Cohn, Meredith, Sun, Baltimore, St Louis Post-Dispatch (MO)


BALTIMORE * Huntington's disease is an inherited brain disorder that is uniformly fatal, but researchers at Johns Hopkins believe they have made a big discovery about how the disease progresses that could lead to a way to stop it.

Their findings offer hope for a treatment to more than 30,000 Americans who have Huntington's symptoms and 200,000 more at risk of inheriting the disease. They also could help scientists better understand other fatal brain diseases such as amyotrophic lateral sclerosis and a certain type of dementia, as well as help researchers learn more about normal brain aging.

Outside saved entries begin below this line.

import Summits.Ventures.CertifiedManyBodySolver.Certificates.HubRm2uTierP.Head
import Summits.Ventures.CertifiedManyBodySolver.Certificates.HubRm2uTierP.Hints014
import Summits.Ventures.CertifiedManyBodySolver.Rows.CorrWindowCertKernelChainQuotAdjFastBox

/-!
# tier-P instance (HubRm2u-R13-W3) — chain forest segment 53 of 96 (steps 173..175 from `[]`), file 1 of 1: steps 173..175 (topology (B): eval%-chained accumulators, import-serial INSIDE the segment only)

Generated by hubbard-algo-p2's untrusted exporter (emit_v0.py + emit_w3.py); every datum below is re-derived / re-checked by the kernel chain
(`stepEQA`, Rows/CorrWindowCertKernelChainQuotAdj.lean) or is inert. HONEST FRAMING (xx1): instance data / kernel replay of a CONTROL/CALIBRATION
certificate (hub-Rm2-u′, 4^40-dyadic two-level Gram factors); nothing here is a theorem about the Hubbard model; no summit statement. [cite: Han2020Bootstrap, §3]
-/

set_option linter.style.longLine false
set_option maxRecDepth 100000
set_option maxHeartbeats 0

namespace Summit.Ventures.CertifiedManyBodySolver
namespace CARPolyWindow.TierP.HubRm2u
open Summit.Ventures.CertifiedQuantumChemistry Summit.Ventures.CertifiedQuantumChemistry.CARPoly
open Literature.MathematicalPhysics.QuantumLattice Literature.MathematicalPhysics.QuantumLattice.HubbardWave0
open Literature.Probability.LatticeModels
open CARPolyWindow CARPolyWindow.BoxGeom

/-- segment 53 starts from the EMPTY accumulator before step 173 (chain forest, R-g4-11 (L6)). [folklore] -/
def C53_0 : SOSDual.EncPoly := []

/-- accumulator after step 174 within segment 53 (evaluated at elaboration; the kernel re-derives it in `step_173`). [folklore] -/
def C53_1 : SOSDual.EncPoly := eval% stepEQA D 2048 C53_0 (slices.getD 173 []) (hintsOfCodes Dr reps HC173)

/-- KERNEL FACT, step 173 of 350 (fast step (L7): `stepEQAFB_kernel`, box edition). [folklore] -/
theorem step_173 : C53_1 = stepEQA D 2048 C53_0 (slices.getD 173 []) (hintsOfCodes Dr reps HC173) :=
  stepEQAFB_kernel 6 13 7 rfl (by decide +kernel)

/-- accumulator after step 175 within segment 53 (evaluated at elaboration; the kernel re-derives it in `step_174`). [folklore] -/
def C53_2 : SOSDual.EncPoly := eval% stepEQA D 2048 C53_1 (slices.getD 174 []) (hintsOfCodes Dr reps HC174)

/-- KERNEL FACT, step 174 of 350 (fast step (L7): `stepEQAFB_kernel`, box edition). [folklore] -/
theorem step_174 : C53_2 = stepEQA D 2048 C53_1 (slices.getD 174 []) (hintsOfCodes Dr reps HC174) :=
  stepEQAFB_kernel 6 13 7 rfl (by decide +kernel)

/-- accumulator after step 176 within segment 53 (evaluated at elaboration; the kernel re-derives it in `step_175`). [folklore] -/
def C53_3 : SOSDual.EncPoly := eval% stepEQA D 2048 C53_2 (slices.getD 175 []) (hintsOfCodes Dr reps HC175)

/-- KERNEL FACT, step 175 of 350 (fast step (L7): `stepEQAFB_kernel`, box edition). [folklore] -/
theorem step_175 : C53_3 = stepEQA D 2048 C53_2 (slices.getD 175 []) (hintsOfCodes Dr reps HC175) :=
  stepEQAFB_kernel 6 13 7 rfl (by decide +kernel)


end CARPolyWindow.TierP.HubRm2u
end Summit.Ventures.CertifiedManyBodySolver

"We found these kind of traffic jams in cells, and if we can fix the traffic jams we can potentially provide a new avenue for treatment of neurodegenerative disease," said Jonathan Grima, a graduate student in the Johns Hopkins University School of Medicine department of neuroscience whose research was published in the journal Neuron.

Grima said it's not clear whether a drug developed to clear these jams could stop cells from dying, and thus stop progression of Huntington's, but that is the goal. Grima works in the lab of Dr. Jeffrey Rothstein, director of Hopkins' Brain Science Institute. Rothstein, who normally focuses on ALS, also known as Lou Gehrig's disease, has pursued similar cell research for that disease, and a drug that may offer some treatment is being investigated.

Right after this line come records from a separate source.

import Summits.ResolutionOfSingularities.ResolutionOfSingularities.Theorems.CrossCutCells
import HarnessLib

/-!
# CrossCutCells2 — decomp-res node «CrossCut» (lens-2 g20), file 2/2 of `CrossCutCells`

Content VERBATIM from the decomp-res lens-2 g20 node `HOME/decomp-res-lens-2/g20/CrossCut.lean` (pin 9ac8d1ca, 4 409
l; HOME = run/shared/lean/pub/decomp-res);
CRITIC-LEDGER row 160 (+1); landing orders INBOX :600 (and lens INBOX :582): l. 112–3564 are `SpreadCut` b2959d31
VERBATIM (landed as `SpreadCutLaw…` · `SpreadCutCells` ·
`MaxContactCutSpreadCut`) and are DELETED here with the landed modules imported instead (namespaces
`…Theorems.PinchCut` / `JetCut` / `PurityCut` / `SplitCut` / `CylinderCut` /
`SpreadCut` opened; same short names, byte-identical bodies — never two copies); NEW = §X (l. 3566–4407).  Namespace
`…Theorems.CrossCut` (the lens's `Theses.CrossCut` is
gate-reserved), sub-namespaces `Cross` / `Leaf` as in the lens (inside the re-entered `namespace Leaf` of §X.3 the
landed `…Theorems.PurityCut.Leaf` is opened so the g16
schema's short names resolve exactly as in the lens); file split only (tree files ≤ 400 lines): sections, variables,
the `open MvPolynomial` lines and every declaration exactly as in
the lens; the node's global dupNamespace-linter line dropped.  Node files, in import order: `CrossCutLaw` (§X.0 ring
level; continued `…2`) · `CrossCutCells` (§X.2–§X.7
cone-free: the aside / port home; continued `…2`) · the wiring `MaxContactCutCrossCut` (§X BY NAME on the host
route, in the Theses cone).  All `--supports
stmt-ResolutionOfSingularities-29273` (`MaxContactCut.RungOne`); nothing closes 29273 — decided halves carry their
engines / ports as hypotheses (`CrossExit` is a paper engine);
exactly ONE located-residual aside on the lens-2 column (`Cross.CrossSpecialRung`) SUPERSEDES g19's
`Spread.SpreadSpecialRung`, re-located EXACTLY modulo the cross decided half,
and `ComponentPackagePort` is the column's ONE port item.

§X.2–§X.7 cone-free part: §X.2 point / curve level — `IsCrossAt` / `IsFlankAt` / `IsUniformCross`, the ENGINE `def
CrossExit : Prop` (a paper engine: hypothesis), `IsCrossPt`, the decided class; §X.3 THE COMPONENT PORT —
`IsTopComponent` / `IsComponentExitPt` / **`ComponentPackagePort`** (PORT tag: the lens-2 column's ONE port item;
`curvePackagePort_of_componentPackagePort` derives the older `CurvePackagePort`) and the `Leaf` schema over the
port; §X.4 the leaf `crossLeaf = spreadLeaf ∨ (X)` and the located residual class `IsCrossSpecialPt`; §X.5–§X.7
`namespace Cross`: graded statements, the rungs **`CrossGenericRung`** (DECIDED half modulo ports) /
**`CrossSpecialRung`** (THE LOCATED RESIDUAL — the ONE aside on the lens-2 column, SUPERSEDING g19's
`Spread.SpreadSpecialRung`), iffs and hypothesis-free links — this module chain is the cone-free aside/port home
(continued `…2` where the cap cuts).  The cut BY NAME on the route is in `MaxContactCutCrossCut`.

Part 2/2 carries: `isSpecPt_crossLeaf_iff`, `isSpreadSpecialPt_of_isCrossSpecialPt`,
`isCylSpecialPt_of_isCrossSpecialPt`, `isSpreadSpecialPt_iff`, `isCrossSpecialPt_iff_of_ne_two`, `SeqXGen`,
`SeqXSpec`, `XGenRungAt`, `CrossGenericRung`, `CrossSpecialRung`, `crossGenericRung_iff`, `crossSpecialRung_iff`,
`seqDimFour_one_iff`, `isExitPt_of_crossLeaf`, `xGenRungAt_of_engines`, `crossGenericRung_of_engines`,
`crossSpecialRung_of_spreadSpecialRung`, `spreadGenericRung_of_crossGenericRung`.

(Sources: Hironaka1964 Ch. III; CossartJannsenSaito2020 Ch. 2, Ch. 8–9; CossartPiltant2008 Prop. 4.2;
CossartPiltant2019 Rem. 3.2; BierstoneGrigorievMilmanWlodarczyk2011 §3.1; Moh1987; Hauser2010Kangaroo; Giraud1975;
Narasimhan1983.)
-/

open CategoryTheory AlgebraicGeometry TopologicalSpace IsLocalRing
open Literature.AlgebraicGeometry.Resolution
open Summit.ResolutionOfSingularities.ResolutionOfSingularities.Theorems
open Summit.ResolutionOfSingularities.ResolutionOfSingularities.Theorems.WeakOrderReduction
open Summit.ResolutionOfSingularities.ResolutionOfSingularities.Theorems.DeltaFaceCutClasses
open Summit.ResolutionOfSingularities.ResolutionOfSingularities.Theorems.RelativeDeltaCut
open Summit.ResolutionOfSingularities.ResolutionOfSingularities.Theorems.CurveLeafExit
open Summit.ResolutionOfSingularities.ResolutionOfSingularities.Theorems.PinchCut
open Summit.ResolutionOfSingularities.ResolutionOfSingularities.Theorems.JetCut
open Summit.ResolutionOfSingularities.ResolutionOfSingularities.Theorems.PurityCut
open Summit.ResolutionOfSingularities.ResolutionOfSingularities.Theorems.SplitCut
open Summit.ResolutionOfSingularities.ResolutionOfSingularities.Theorems.CylinderCut
open Summit.ResolutionOfSingularities.ResolutionOfSingularities.Theorems.SpreadCut
open MvPolynomial

namespace Summit.ResolutionOfSingularities.ResolutionOfSingularities.Theorems.CrossCut

/-- Pointwise: the cross-special class IS the `crossLeaf`-special class of §G.  KERNEL (PROVED). [folklore] -/
theorem isSpecPt_crossLeaf_iff {k : Type} [Field k] {Y : Scheme.{0}} (g : Y ⟶ Spec (.of k)) (hY : Scheme.IsRegular Y)
    (I : Y.IdealSheafData) (n : ℕ) (y : Y) : Leaf.IsSpecPt crossLeaf g hY I n y ↔ IsCrossSpecialPt g hY I n y := by
  constructor
  · rintro ⟨hL, hno⟩
    exact ⟨(isSpecPt_spreadLeaf_iff g hY I n y).mp ⟨hL, fun h => hno (Or.inl h)⟩, fun h => hno (Or.inr h)⟩
  · rintro ⟨hS, hX⟩
    obtain ⟨hL, hno⟩ := (isSpecPt_spreadLeaf_iff g hY I n y).mpr hS
    refine ⟨hL, ?_⟩
    rintro (h | h)
    · exact hno h
    · exact hX h

/-- The cross-special class is contained in g19's spread-special class (the residual SHRINKS by letter).  KERNEL
(PROVED). [folklore] -/
theorem isSpreadSpecialPt_of_isCrossSpecialPt {k : Type} [Field k] {Y : Scheme.{0}} {g : Y ⟶ Spec (.of k)}
    {hY : Scheme.IsRegular Y} {I : Y.IdealSheafData} {n : ℕ} {y : Y} (h : IsCrossSpecialPt g hY I n y) :
    IsSpreadSpecialPt g hY I n y :=
  h.1

/-- … and hence in g18's cylinder-special class.  KERNEL (PROVED). [folklore] -/
theorem isCylSpecialPt_of_isCrossSpecialPt {k : Type} [Field k] {Y : Scheme.{0}} {g : Y ⟶ Spec (.of k)}
    {hY : Scheme.IsRegular Y} {I : Y.IdealSheafData} {n : ℕ} {y : Y} (h : IsCrossSpecialPt g hY I n y) :
    IsCylSpecialPt g hY I n y :=
  h.1.1

/-- **EXACT POINTWISE DICHOTOMY of g19's residual class** (the structural dichotomy at a point): spread-special ⟺
(spread-special and a
cross point — the TRANSVERSAL TWO-BRANCH side, decided) ∨ cross-special.  KERNEL (PROVED). [folklore] -/
theorem isSpreadSpecialPt_iff {k : Type} [Field k] {Y : Scheme.{0}} (g : Y ⟶ Spec (.of k)) (hY : Scheme.IsRegular Y)
    (I : Y.IdealSheafData) (n : ℕ) (y : Y) :
    IsSpreadSpecialPt g hY I n y ↔
      (IsSpreadSpecialPt g hY I n y ∧ IsCrossPt I n y) ∨ IsCrossSpecialPt g hY I n y := by
  constructor
  · intro h
    by_cases hc : IsCrossPt I n y
    · exact Or.inl ⟨h, hc⟩
    · exact Or.inr ⟨h, hc⟩
  · rintro (⟨h, _⟩ | ⟨h, _⟩) <;> exact h

/-- At markings `n ≠ 2` the cross-special class IS the spread-special class (the cross letter is a marking-`2`
letter).  KERNEL (PROVED). [folklore] -/
theorem isCrossSpecialPt_iff_of_ne_two {k : Type} [Field k] {Y : Scheme.{0}} (g : Y ⟶ Spec (.of k)) (hY : Scheme.IsRegular Y)
    (I : Y.IdealSheafData) {n : ℕ} (hn : n ≠ 2) (y : Y) :
    IsCrossSpecialPt g hY I n y ↔ IsSpreadSpecialPt g hY I n y :=
  ⟨fun h => h.1, fun h => ⟨h, fun hc => hn (eq_two_of_isCrossPt hc)⟩⟩

namespace Cross

/-! ### §X.5  The graded statements of the CROSS cut (instances of §G with the cross leaf) -/

/-- **`SeqXGen n`** — weak order reduction in dimension four at marking `n` for data ALL of whose top points are in
the decided classes of
g19 or CROSS points.  [DECIDED-MOD-PORT: `xGenRungAt_of_engines`.]  STATEMENT SCHEMA (= `Leaf.SeqGen crossLeaf n`).
(Sources: BierstoneGrigorievMilmanWlodarczyk2011 §3.1; CossartPiltant2008 Prop. 4.2; Hironaka1967.) -/
def SeqXGen (n : ℕ) : Prop := Leaf.SeqGen crossLeaf n

/-- **`SeqXSpec n`** — THE LOCATED CLASS: weak order reduction at marking `n` for data having a CROSS-SPECIAL core top point.
[UNDECIDED · IDEA-NEEDED.]  STATEMENT SCHEMA (= `Leaf.SeqSpec crossLeaf n`). (Sources: CossartPiltant2019 Rem. 3.2; Moh1987.) -/
def SeqXSpec (n : ℕ) : Prop := Leaf.SeqSpec crossLeaf n

/-- `XGenRungAt n` — the decided rung at one marking. -/
def XGenRungAt (n : ℕ) : Prop := SeqDimFour 2 n → SeqXGen n

/-- **`CrossGenericRung`** — the DECIDED half of `RungOne` (29273) for the cross leaf.  [WEAKER · DECIDED-MOD-PORT(M+):
`crossGenericRung_of_ports`.]  STATEMENT (decided piece). (Sources: Hironaka1967; CossartPiltant2008 Prop. 4.2;
CossartJannsenSaito2020.) -/
def CrossGenericRung : Prop := E 2 → ∀ n : ℕ, 1 ≤ n → SeqXGen n

/-- **`CrossSpecialRung`** — THE LOCATED RESIDUAL of this node: `E 2 →` weak order reduction for every marking and
all data with a
cross-special core top point.  [WEAKER BY LETTER than `Spread.SpreadSpecialRung` · UNDECIDED · IDEA-NEEDED · cofinal ⇒ score 0.]
STATEMENT (located residual). (Sources: CossartPiltant2019 Rem. 3.2; Moh1987; Giraud1975; Narasimhan1983.) -/
def CrossSpecialRung : Prop := E 2 → ∀ n : ℕ, 1 ≤ n → SeqXSpec n

/-- `crossGenericRung_iff`: Auxiliary step of this node's calculus, VERBATIM from the lens file (see the module
docstring); the statement is its type. [folklore] -/
theorem crossGenericRung_iff : CrossGenericRung ↔ Leaf.GenericRung crossLeaf := Iff.rfl

/-- `crossSpecialRung_iff`: Auxiliary step of this node's calculus, VERBATIM from the lens file (see the module
docstring); the statement is its type. [folklore] -/
theorem crossSpecialRung_iff : CrossSpecialRung ↔ Leaf.SpecialRung crossLeaf := Iff.rfl

section Kernels

variable {n : ℕ}

/-! ### §X.6  Kernels of the CROSS cut (instantiated from §G; 0 sorry) -/

/-- **EXACT at each marking**: `SeqDimFour 1 n ⟺ SeqXGen n ∧ SeqXSpec n`. [folklore] -/
theorem seqDimFour_one_iff : SeqDimFour 1 n ↔ SeqXGen n ∧ SeqXSpec n :=
  Leaf.seqDimFour_one_iff (L := crossLeaf)

/-- Under the engines (M) (C) (G) (S) (Cyl) (JCyl) (Γ) (X) every point of the cross leaf is a curve-exit point or a
component-exit point.
[folklore] -/
theorem isExitPt_of_crossLeaf (hM : MonomialPinchExit) (hC : FlatConeExit) (hGE : GrandExit) (hSE : SplitConeExit)
    (hCE : CylinderExit) (hJE : JetCylinderExit) (hΓE : SpreadExit) (hXE : CrossExit)
    (hn : 2 ≤ n) ⦃Y : Scheme.{0}⦄ (hY : Scheme.IsRegular Y) ⦃I : Y.IdealSheafData⦄ ⦃y : Y⦄ (h : crossLeaf I n y) :
    IsCurveExitPt I n y ∨ IsComponentExitPt I n y := by
  rcases h with h | h
  · exact Or.inl (Spread.isCurveExitPt_of_spreadLeaf hM hC hGE hSE hCE hJE hΓE hn hY h)
  · exact Or.inr (isComponentExitPt_of_isCrossPt hXE hY h)

/-- **THE ENGINES AT WORK**: the five tree engines, (M) (C) (G) (S) (Cyl) (JCyl) (Γ), the NEW engine (X) and the
COMPONENT port give
`XGenRungAt n` for `n ≥ 2`. [folklore] -/
theorem xGenRungAt_of_engines (hV : VeryNearCutClasses.VeryNearExit) (hD : DeltaPackageExit)
    (hU : UniformCurvePackageExit) (hR : RelCurvePackageExit) (hN : NormalConeJumpExit)
    (hM : MonomialPinchExit) (hC : FlatConeExit) (hGE : GrandExit) (hSE : SplitConeExit)
    (hCE : CylinderExit) (hJE : JetCylinderExit) (hΓE : SpreadExit) (hXE : CrossExit) (hP : ComponentPackagePort n)
    (hn : 2 ≤ n) : XGenRungAt n :=
  Leaf.genRungAt_of_componentPort (L := crossLeaf) hV hD hU hR hN
    (isExitPt_of_crossLeaf hM hC hGE hSE hCE hJE hΓE hXE hn) hP hn

/-- **`CrossGenericRung` is DECIDED modulo the typed pieces**: engines (as hypotheses), the component port at every
marking `≥ 2`, the
order-one contact port. [folklore] -/
theorem crossGenericRung_of_engines (hV : VeryNearCutClasses.VeryNearExit) (hD : DeltaPackageExit)
    (hU : UniformCurvePackageExit) (hR : RelCurvePackageExit) (hN : NormalConeJumpExit)
    (hM : MonomialPinchExit) (hC : FlatConeExit) (hGE : GrandExit) (hSE : SplitConeExit)
    (hCE : CylinderExit) (hJE : JetCylinderExit) (hΓE : SpreadExit) (hXE : CrossExit)
    (hP : ∀ n : ℕ, 2 ≤ n → ComponentPackagePort n) (h1 : FaceFormCutClasses.OrderOneContact) : CrossGenericRung :=
  Leaf.genericRung_of_componentPort (L := crossLeaf) hV hD hU hR hN
    (fun _ hn => isExitPt_of_crossLeaf hM hC hGE hSE hCE hJE hΓE hXE hn) hP h1

/-! ### §X.7  EXACT RE-LOCATIONS (the residual shrinks; equivalent modulo the cross decided half) -/

/-- **REFINEMENT EDGE (hypothesis-free)**: g19's residual implies g20's — `Spread.SpreadSpecialRung →
CrossSpecialRung` (WEAKER BY LETTER).
[folklore] -/
theorem crossSpecialRung_of_spreadSpecialRung (h : Spread.SpreadSpecialRung) : CrossSpecialRung :=
  Leaf.specialRung_mono spreadLeaf_le_crossLeaf (Spread.spreadSpecialRung_iff.mp h)

/-- The cross decided half contains g19's: `CrossGenericRung → Spread.SpreadGenericRung`. [folklore] -/
theorem spreadGenericRung_of_crossGenericRung (h : CrossGenericRung) : Spread.SpreadGenericRung :=
  Spread.spreadGenericRung_iff.mpr (Leaf.genericRung_anti spreadLeaf_le_crossLeaf h)

end Kernels

end Cross

end Summit.ResolutionOfSingularities.ResolutionOfSingularities.Theorems.CrossCut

Components of a brain cell, such as salts and proteins, need to move in and out of a cell's operations center, the nucleus, to keep it functioning properly. In people with Huntington's disease, proteins produced by the Huntington's-related gene clump together in the nucleus and can't pass through special passageways called nuclear pores every cell has many of these pores causing the cells to shut down and die.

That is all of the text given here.